The theatre was built in 1878 (as The Royal Princess's) and designed by Campbell Douglas, a friend and contemporary of Alexander Thomson (Alexander "Greek" Thomson). It was one of 18 theatres built in Glasgow between 1862 and the outbreak of World War I in 1914 (during the same period seven were built in Edinburgh). There were four theatres built in this area: The Palace (demolished), The Princess's Royal (the Citizens'), the Coliseum (demolished), and the New Bedford Theatre adapted as the Carling Academy Glasgow. The remaining theatres built in this period still operating in Glasgow are the Pavilion Theatre, Glasgow, the King's Theatre, Glasgow, the Theatre Royal, Glasgow and the Citizens' Theatre.
When it opened, the theatre seated 1,200, and presented melodrama, variety and pantomimes. By the 1880s the Royal Princess and its neighbour the Palace Theatre were surrounded by the acknowledged worst slum in Europe, called the Gorbals.
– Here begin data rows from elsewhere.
import Summits.KontsevichZagierPeriods.KontsevichZagierPeriods.Theorems.HurwitzMicroSectorsNormalFormPrincipleWeightNLayer
import Summits.KontsevichZagierPeriods.KontsevichZagierPeriods.Theorems.HurwitzMicroSectorsNormalFormPrincipleLevelKTriangleSubDimOne
import Summits.KontsevichZagierPeriods.KontsevichZagierPeriods.Theorems.HurwitzMicroSectorsNormalFormPrincipleLevelKExistsReps
import Summits.KontsevichZagierPeriods.KontsevichZagierPeriods.Theorems.HurwitzMicroSectorsNormalFormPrincipleAlgMonomialsToPoints
import Summits.KontsevichZagierPeriods.KontsevichZagierPeriods.Theorems.HurwitzMicroSectorsNormalFormPrincipleLevelKDimOneAlgSlab
import Summits.KontsevichZagierPeriods.KontsevichZagierPeriods.Theorems.HurwitzMicroSectorsNormalFormPrincipleDimOneAlgSlabs

/-!
# `NormalFormPrinciple` (stmt-KontsevichZagierPeriods-3869), line `SketchIdeator1` — leaf `stub_boxRigidity`:
# ALL WEIGHTS, ALL LEVELS, TOTALLY OFF RESONANCE, REAL-ALGEBRAIC COEFFICIENTS, I: reduction to `K`-rational slabs

The chains of `…WeightNLayer` (power substitution, sorting, merge, re-banding + Newton–Leibniz +
splitting, down to the level-`K` triangle and dimension one) use only moves whose coefficient may be
any real ALGEBRAIC number `c`; only the last identification changes: the end
`[(0,1), (c/(a−b)) (u^b − u^a)/(1 − u^K)]` is, after cancelling `1 − u`, a `K`-rational slab
`[(0,1), P/Q]`, `P, Q ∈ K[X]` (`K = ℚ̄ ∩ ℝ`), `Q = 1 + u + ⋯ + u^{K−1}` pole-free on `[0,1]`
(`LevelK.levelK_dimOne_algSlab`) — a generator of seat c4's algebraic-slab layer. This file runs the
induction (`bandAlg_exists_mem_algSlabClosure`) and the box/level reductions with `c ∈ ℚ̄ ∩ ℝ`;
part II (`…WeightNAlgLayer`) is the kernel theorem. [cite: KontsevichZagier2001, §1.2]
No new definitions.
-/

noncomputable section

open MeasureTheory Set
open scoped Polynomial
open Literature.NumberTheory.Transcendental Literature.NumberTheory.Transcendental.KZ
open Literature.ModelTheory.ExponentialFields (IsSemialgebraic)

namespace Summit.KontsevichZagierPeriods.HurwitzMicroSectors.NormalFormPrinciple.PiBox.WeightN

/-! ## The assembly (lead): algebraic coefficients — the chains end in `K`-rational slabs -/

open Summit.KontsevichZagierPeriods.HurwitzMicroSectors.NormalFormPrinciple.PiBox.LevelK
  (levelK_triangle_sub_dimOne levelK_exists_reps levelK_dimOne_algSlab)
open Summit.KontsevichZagierPeriods.HurwitzMicroSectors.NormalFormPrinciple.PiBox.AlgLevelOne (isAlgebraic_div_nat)

/-- `c·N` is algebraic for algebraic `c` and a natural number `N`. [folklore] -/
theorem wna_isAlgebraic_mul_natCast {c : ℝ} (hc : IsAlgebraic ℚ c) (N : ℕ) :
    IsAlgebraic ℚ (c * (N : ℝ)) := by
  have h1 : IsIntegral ℚ c := isAlgebraic_iff_isIntegral.1 hc
  have h2 : IsIntegral ℚ ((N : ℚ) : ℝ) := isIntegral_algebraMap (R := ℚ) (A := ℝ) (x := (N : ℚ))
  have e : c * (N : ℝ) = c * ((N : ℚ) : ℝ) := by push_cast; ring
  rw [e]
  exact isAlgebraic_iff_isIntegral.2 (h1.mul h2)

/-- **The induction with an algebraic coefficient**: the band `R_n(A; D)` (`A` strictly decreasing,
`c ∈ ℚ̄ ∩ ℝ`) is congruent modulo relations to an element of the subgroup generated by seat c4's
algebraic-slab generators. [cite: KontsevichZagier2001, §1.2] -/
theorem bandAlg_exists_mem_algSlabClosure (K : ℕ) (hK : 0 < K) :
    ∀ (n : ℕ) (A : Fin (n + 1) → ℕ) (D : ℕ), StrictAnti A → ∀ (c : ℝ), IsAlgebraic ℚ c →
    ∀ (R : IntegralRep (n + 2)),
    R.domain = KZlog.band {y : Fin (n + 1) → ℝ | ∀ i, y i ∈ Set.Ioo (0:ℝ) 1} (fun _ => (0:ℝ))
      (fun y => ∏ i, y i) →
    EqOn R.integrand (fun z => c * (∏ i : Fin (n + 1), z (Fin.castSucc i) ^ (A i)) *
        z (Fin.last (n + 1)) ^ D / (1 - z (Fin.last (n + 1)) ^ K)) R.domain →
    ∃ x' ∈ AddSubgroup.closure
      ({y : FormalRep | ∃ (m : ℕ) (N : IntegralRep m), m ≤ 1 ∧ N.IsRational ∧ y = of N} ∪
       {y : FormalRep | ∃ (a b : ℝ) (P Q : (algebraicClosure ℚ ℝ)[X]) (N : IntegralRep 1),
          IsAlgebraic ℚ a ∧ IsAlgebraic ℚ b ∧ (∀ t ∈ Set.Icc a b, (Polynomial.aeval t Q : ℝ) ≠ 0) ∧
          N.domain = {x | x 0 ∈ Set.Ioo a b} ∧
          EqOn N.integrand (fun x => (Polynomial.aeval (x 0) P : ℝ) / Polynomial.aeval (x 0) Q) N.domain ∧
          y = of N} ∪
       {y : FormalRep | ∃ (r : ℝ) (Z : IntegralRep 0), IsAlgebraic ℚ r ∧ Z.domain = univ ∧
          (Z.integrand = fun _ => r) ∧ y = of Z}),
      of R - x' ∈ relations := by
  intro n
  induction n with
  | zero =>
    intro A D _ c hc R hRd hRi
    obtain ⟨-, -, hexN₁⟩ := levelK_exists_reps K hK c hc
    obtain ⟨N₁, hN₁d, hN₁i⟩ := hexN₁ (A 0 + D + 1) D
    have hRd' : R.domain = KZlog.band {y : Fin 1 → ℝ | 0 < y 0 ∧ y 0 < 1} (fun _ => (0:ℝ)) (fun y => y 0) := by
      rw [hRd]
      congr 1
      · ext y; simp [Fin.forall_fin_one]
      · funext y; simp
    have hRi' : EqOn R.integrand (fun z => c * (z 0 ^ (A 0 + D + 1 - D - 1) * z 1 ^ D) /
        (1 - z 1 ^ K)) R.domain := fun z hz => by
      rw [hRi hz]
      have e1 : A 0 + D + 1 - D - 1 = A 0 := by omega
      beta_reduce
      rw [e1, Fin.prod_univ_succ, Fin.prod_univ_zero, mul_one,
        show (Fin.castSucc (0 : Fin (0 + 1)) : Fin (0 + 1 + 1)) = 0 from rfl,
        show (Fin.last (0 + 1) : Fin (0 + 1 + 1)) = 1 from rfl]
      ring
    have e := levelK_triangle_sub_dimOne K hK (A 0 + D + 1) D c hc (by omega) R N₁ hRd' hRi'
      hN₁d (hN₁i ▸ fun _ _ => rfl)
    obtain ⟨P, Q, hQ, hPQ⟩ := levelK_dimOne_algSlab K hK (A 0 + D + 1) D (by omega) c hc N₁ hN₁d
      (fun z _ => by rw [hN₁i])
    have hset : N₁.domain = {x : Fin 1 → ℝ | x 0 ∈ Set.Ioo (0:ℝ) 1} := by
      rw [hN₁d]; ext x; simp [Fin.forall_fin_one]
    exact ⟨of N₁, AddSubgroup.subset_closure (Or.inl (Or.inr ⟨0, 1, P, Q, N₁, isAlgebraic_zero,
      isAlgebraic_one, hQ, hset, hPQ, rfl⟩)), e⟩
  | succ n ih =>
    intro A D hA c hc R hRd hRi
    have hlast : ∀ i : Fin (n + 1), A (Fin.last (n + 1)) + 1 ≤ A (Fin.castSucc i) := fun i =>
      hA (Fin.castSucc_lt_last i)
    obtain ⟨-, -, hexRn⟩ := exists_repsN K hK c hc
    obtain ⟨R', hR'd, hR'i⟩ := hexRn (n + 1) A D
    have e0 := rebandN (n + 1) K hK A D c hc R R' hRd hRi hR'd (hR'i ▸ fun _ _ => rfl)
    set c' : ℝ := c / ((A (Fin.last (n + 1)) + 1 : ℕ) : ℝ) with hc'def
    have hc' : IsAlgebraic ℚ c' := isAlgebraic_div_nat hc _
    obtain ⟨-, hexR', -⟩ := exists_repsN K hK c' hc'
    obtain ⟨R₁, hR₁d, hR₁i⟩ := hexR' (n + 1) (fun i => A (Fin.castSucc i)) D (Nat.succ_pos n)
    obtain ⟨R₂, hR₂d, hR₂i⟩ := hexR' (n + 1) (fun i => A (Fin.castSucc i) - A (Fin.last (n + 1)) - 1)
      (D + A (Fin.last (n + 1)) + 1) (Nat.succ_pos n)
    let T : IntegralRep (n + 2) :=
      ⟨R₁.domain, fun z => c' *
        ((∏ i : Fin (n + 1), z (Fin.castSucc i) ^ (A (Fin.castSucc i))) * z (Fin.last (n + 1)) ^ D -
         (∏ i : Fin (n + 1), z (Fin.castSucc i) ^ (A (Fin.castSucc i) - A (Fin.last (n + 1)) - 1)) *
           z (Fin.last (n + 1)) ^ (D + A (Fin.last (n + 1)) + 1)) / (1 - z (Fin.last (n + 1)) ^ K),
        R₁.isSemialgebraic_domain,
        (IsSemialgebraicFunOn.sub_holds R₁.isSemialgebraicFunOn_integrand
          (hR₂d.trans hR₁d.symm ▸ R₂.isSemialgebraicFunOn_integrand)).congr fun z _ => by
            rw [hR₁i, hR₂i]; simp only [Pi.sub_apply]; ring,
        (R₁.integrableOn.sub ((hR₂d.trans hR₁d.symm) ▸ R₂.integrableOn)).congr_fun (fun z _ => by
            rw [hR₁i, hR₂i]; simp only [Pi.sub_apply]; ring) (IntegralRep.measurableSet_domain_holds R₁)⟩
    have hTd : T.domain = _ := hR₁d
    have e1' := stokesN (n + 1) K hK A D hlast c hc R' T hR'd (hR'i ▸ fun _ _ => rfl) hTd
      (fun z _ => by
        show T.integrand z = _
        simp only [T, hc'def])
    have e1 : of R - of T ∈ relations := by
      have ee : of R - of T = (of R - of R') + (of R' - of T) := by abel
      rw [ee]; exact relations.add_mem e0 e1'
    have e2 : of R₁ - of T - of R₂ ∈ relations := by
      refine integrandAddRel_subset_relations ⟨n + 2, R₁, T, R₂, rfl, hR₂d.trans hR₁d.symm,
        fun z _ => ?_, rfl⟩
      show R₁.integrand z = T.integrand z + R₂.integrand z
      rw [hR₁i, hR₂i]
      simp only [T]
      ring
    have hA₁ : StrictAnti (fun i : Fin (n + 1) => A (Fin.castSucc i)) := fun i j hij =>
      hA (Fin.castSucc_lt_castSucc_iff.2 hij)
    have hA₂ : StrictAnti (fun i : Fin (n + 1) => A (Fin.castSucc i) - A (Fin.last (n + 1)) - 1) := by
      intro i j hij
      have h1 := hA (Fin.castSucc_lt_castSucc_iff.2 hij)
      have h2 := hlast j
      simp only
      omega
    obtain ⟨x₁, hx₁, f₁⟩ := ih (fun i : Fin (n + 1) => A (Fin.castSucc i)) D hA₁ c' hc' R₁ hR₁d
      (fun z _ => by rw [hR₁i])
    obtain ⟨x₂, hx₂, f₂⟩ := ih (fun i : Fin (n + 1) => A (Fin.castSucc i) - A (Fin.last (n + 1)) - 1)
      (D + A (Fin.last (n + 1)) + 1) hA₂ c' hc' R₂ hR₂d (fun z _ => by rw [hR₂i])
    refine ⟨x₁ - x₂, AddSubgroup.sub_mem _ hx₁ hx₂, ?_⟩
    have e : of R - (x₁ - x₂) = (of R - of T) - (of R₁ - of T - of R₂) + (of R₁ - x₁) - (of R₂ - x₂) := by
      abel
    rw [e]
    exact relations.sub_mem (relations.add_mem (relations.sub_mem e1 e2) f₁) f₂

/-- **From the box to the band, algebraic coefficient** (`w = n + 2 ≥ 2`): sort, merge, induction.
[cite: KontsevichZagier2001, §1.2] -/
theorem boxAlg_exists_mem_algSlabClosure (K : ℕ) (hK : 0 < K) (n : ℕ) (e : Fin (n + 2) → ℕ)
    (he : Function.Injective e) (c : ℝ) (hc : IsAlgebraic ℚ c) (N : IntegralRep (n + 2))
    (hNd : N.domain = {x | ∀ i, x i ∈ Set.Ioo (0:ℝ) 1})
    (hNi : EqOn N.integrand (fun x => c * (∏ l, x l ^ (e l)) / (1 - ∏ l, x l ^ K)) N.domain) :
    ∃ x' ∈ AddSubgroup.closure
      ({y : FormalRep | ∃ (m : ℕ) (N : IntegralRep m), m ≤ 1 ∧ N.IsRational ∧ y = of N} ∪
       {y : FormalRep | ∃ (a b : ℝ) (P Q : (algebraicClosure ℚ ℝ)[X]) (N : IntegralRep 1),
          IsAlgebraic ℚ a ∧ IsAlgebraic ℚ b ∧ (∀ t ∈ Set.Icc a b, (Polynomial.aeval t Q : ℝ) ≠ 0) ∧
          N.domain = {x | x 0 ∈ Set.Ioo a b} ∧
          EqOn N.integrand (fun x => (Polynomial.aeval (x 0) P : ℝ) / Polynomial.aeval (x 0) Q) N.domain ∧
          y = of N} ∪
       {y : FormalRep | ∃ (r : ℝ) (Z : IntegralRep 0), IsAlgebraic ℚ r ∧ Z.domain = univ ∧
          (Z.integrand = fun _ => r) ∧ y = of Z}),
      of N - x' ∈ relations := by
  obtain ⟨σ, hσ⟩ := exists_perm_strictAnti e he
  obtain ⟨hexN, hexR, -⟩ := exists_repsN K hK c hc
  obtain ⟨N', hN'd, hN'i⟩ := hexN (n + 2) (e ∘ σ) (by omega)
  have e0 := permN (n + 2) K hK e σ c hc N N' hNd hNi hN'd (hN'i ▸ fun _ _ => rfl)
  set A : Fin (n + 1) → ℕ := fun i => (e ∘ σ) (Fin.castSucc i) - (e ∘ σ) (Fin.last (n + 1)) - 1 with hAdef
  have hlast : ∀ i : Fin (n + 1), (e ∘ σ) (Fin.last (n + 1)) < (e ∘ σ) (Fin.castSucc i) := fun i =>
    hσ (Fin.castSucc_lt_last i)
  obtain ⟨R, hRd, hRi⟩ := hexR (n + 1) A ((e ∘ σ) (Fin.last (n + 1))) (Nat.succ_pos n)
  have e1 := mergeN (n + 1) K hK (e ∘ σ) hlast c hc N' R hN'd (hN'i ▸ fun _ _ => rfl) hRd
    (fun z _ => by rw [hRi])
  have hA : StrictAnti A := by
    intro i j hij
    have h1 := hσ (Fin.castSucc_lt_castSucc_iff.2 hij)
    have h2 := hlast j
    simp only [hAdef, Function.comp] at h1 h2 ⊢
    omega
  obtain ⟨x', hx', e2⟩ := bandAlg_exists_mem_algSlabClosure K hK n A _ hA c hc R hRd
    (fun z _ => by rw [hRi])
  refine ⟨x', hx', ?_⟩
  have ee : of N - x' = (of N - of N') + (of N' - of R) + (of R - x') := by abel
  rw [ee]
  exact relations.add_mem (relations.add_mem e0 e1) e2

/-- **General levels, algebraic coefficient**: pairwise distinct resonance parameters, one power
substitution to the uniform level `K = Π kⱼ`. [cite: KontsevichZagier2001, §1.2 rule (2)] -/
theorem offresNAlg_exists_mem_algSlabClosure (n : ℕ) (k e : Fin (n + 2) → ℕ) (hk : ∀ i, 0 < k i)
    (hres : ∀ i j, i ≠ j → (e i + 1) * k j ≠ (e j + 1) * k i) (c : ℝ) (hc : IsAlgebraic ℚ c)
    (N : IntegralRep (n + 2)) (hNd : N.domain = {x | ∀ i, x i ∈ Set.Ioo (0:ℝ) 1})
    (hNi : EqOn N.integrand (fun x => c * (∏ l, x l ^ (e l)) / (1 - ∏ l, x l ^ (k l))) N.domain) :
    ∃ x' ∈ AddSubgroup.closure
      ({y : FormalRep | ∃ (m : ℕ) (N : IntegralRep m), m ≤ 1 ∧ N.IsRational ∧ y = of N} ∪
       {y : FormalRep | ∃ (a b : ℝ) (P Q : (algebraicClosure ℚ ℝ)[X]) (N : IntegralRep 1),
          IsAlgebraic ℚ a ∧ IsAlgebraic ℚ b ∧ (∀ t ∈ Set.Icc a b, (Polynomial.aeval t Q : ℝ) ≠ 0) ∧
          N.domain = {x | x 0 ∈ Set.Ioo a b} ∧
          EqOn N.integrand (fun x => (Polynomial.aeval (x 0) P : ℝ) / Polynomial.aeval (x 0) Q) N.domain ∧
          y = of N} ∪
       {y : FormalRep | ∃ (r : ℝ) (Z : IntegralRep 0), IsAlgebraic ℚ r ∧ Z.domain = univ ∧
          (Z.integrand = fun _ => r) ∧ y = of Z}),
      of N - x' ∈ relations := by
  classical
  set K : ℕ := ∏ j, k j with hKdef
  set m : Fin (n + 2) → ℕ := fun i => ∏ j ∈ Finset.univ.erase i, k j with hmdef
  have hmK : ∀ i, k i * m i = K := fun i => by
    simp only [hmdef, hKdef]
    exact Finset.mul_prod_erase _ _ (Finset.mem_univ i)
  have hm : ∀ i, 0 < m i := fun i => Finset.prod_pos fun j _ => hk j
  have hK : 0 < K := Finset.prod_pos fun j _ => hk j
  set c' : ℝ := c * ((∏ i, m i : ℕ) : ℝ) with hc'def
  have hc' : IsAlgebraic ℚ c' := wna_isAlgebraic_mul_natCast hc _
  obtain ⟨hexN, -, -⟩ := exists_repsN K hK c' hc'
  obtain ⟨N', hN'd, hN'i⟩ := hexN (n + 2) (fun i => (e i + 1) * m i - 1) (by omega)
  have e0 := power_substitutionN (n + 2) m k e hm hk c hc N N' hNd hNi hN'd (fun x _ => by
    rw [hN'i, hc'def]
    have hprod : (∏ i, x i ^ (k i * m i)) = ∏ i, x i ^ K := Finset.prod_congr rfl fun i _ => by rw [hmK]
    beta_reduce
    rw [hprod])
  have hinj : Function.Injective (fun i => (e i + 1) * m i - 1) := by
    intro i j hij
    by_contra hne
    apply hres i j hne
    have hi : 0 < (e i + 1) * m i := Nat.mul_pos (Nat.succ_pos _) (hm i)
    have hj : 0 < (e j + 1) * m j := Nat.mul_pos (Nat.succ_pos _) (hm j)
    have h1 : (e i + 1) * m i = (e j + 1) * m j := by
      simp only at hij
      omega
    have h2 : (e i + 1) * k j * K = (e j + 1) * k i * K := by
      calc (e i + 1) * k j * K = (e i + 1) * k j * (k i * m i) := by rw [hmK]
        _ = ((e i + 1) * m i) * (k i * k j) := by ring
        _ = ((e j + 1) * m j) * (k i * k j) := by rw [h1]
        _ = (e j + 1) * k i * (k j * m j) := by ring
        _ = (e j + 1) * k i * K := by rw [hmK]
    exact Nat.eq_of_mul_eq_mul_right hK h2
  obtain ⟨x', hx', e1⟩ := boxAlg_exists_mem_algSlabClosure K hK n _ hinj c' hc' N' hN'd
    (fun x _ => by rw [hN'i])
  refine ⟨x', hx', ?_⟩
  have ee : of N - x' = (of N - of N') + (of N' - x') := by abel
  rw [ee]
  exact relations.add_mem e0 e1

end Summit.KontsevichZagierPeriods.HurwitzMicroSectors.NormalFormPrinciple.PiBox.WeightN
In the 1930s the Palace was converted to a cinema. The advent of television further drew off audiences in the 1950s and 1960s. By the time the slums of the Gorbals had been cleared, the Palace had become a bingo hall. Together with the Royal Princess's Theatre and the swimming baths and tenement opposite, these were the only buildings remaining from the Victorian age.
The Citizens Theatre Company was formed in 1943 by a group of theatre-minded men led by Tom Honeyman and James Bridie, the latter Scotland's then best-known playwright. The name of the new company was taken from the manifesto drawn up in 1909 by Alfred Wareing of the newly formed Scottish Playgoers Co Ltd for their repertory company, which was to provide live theatre for the citizens of Glasgow, staging new Scottish and international drama, opening at the Royalty Theatre.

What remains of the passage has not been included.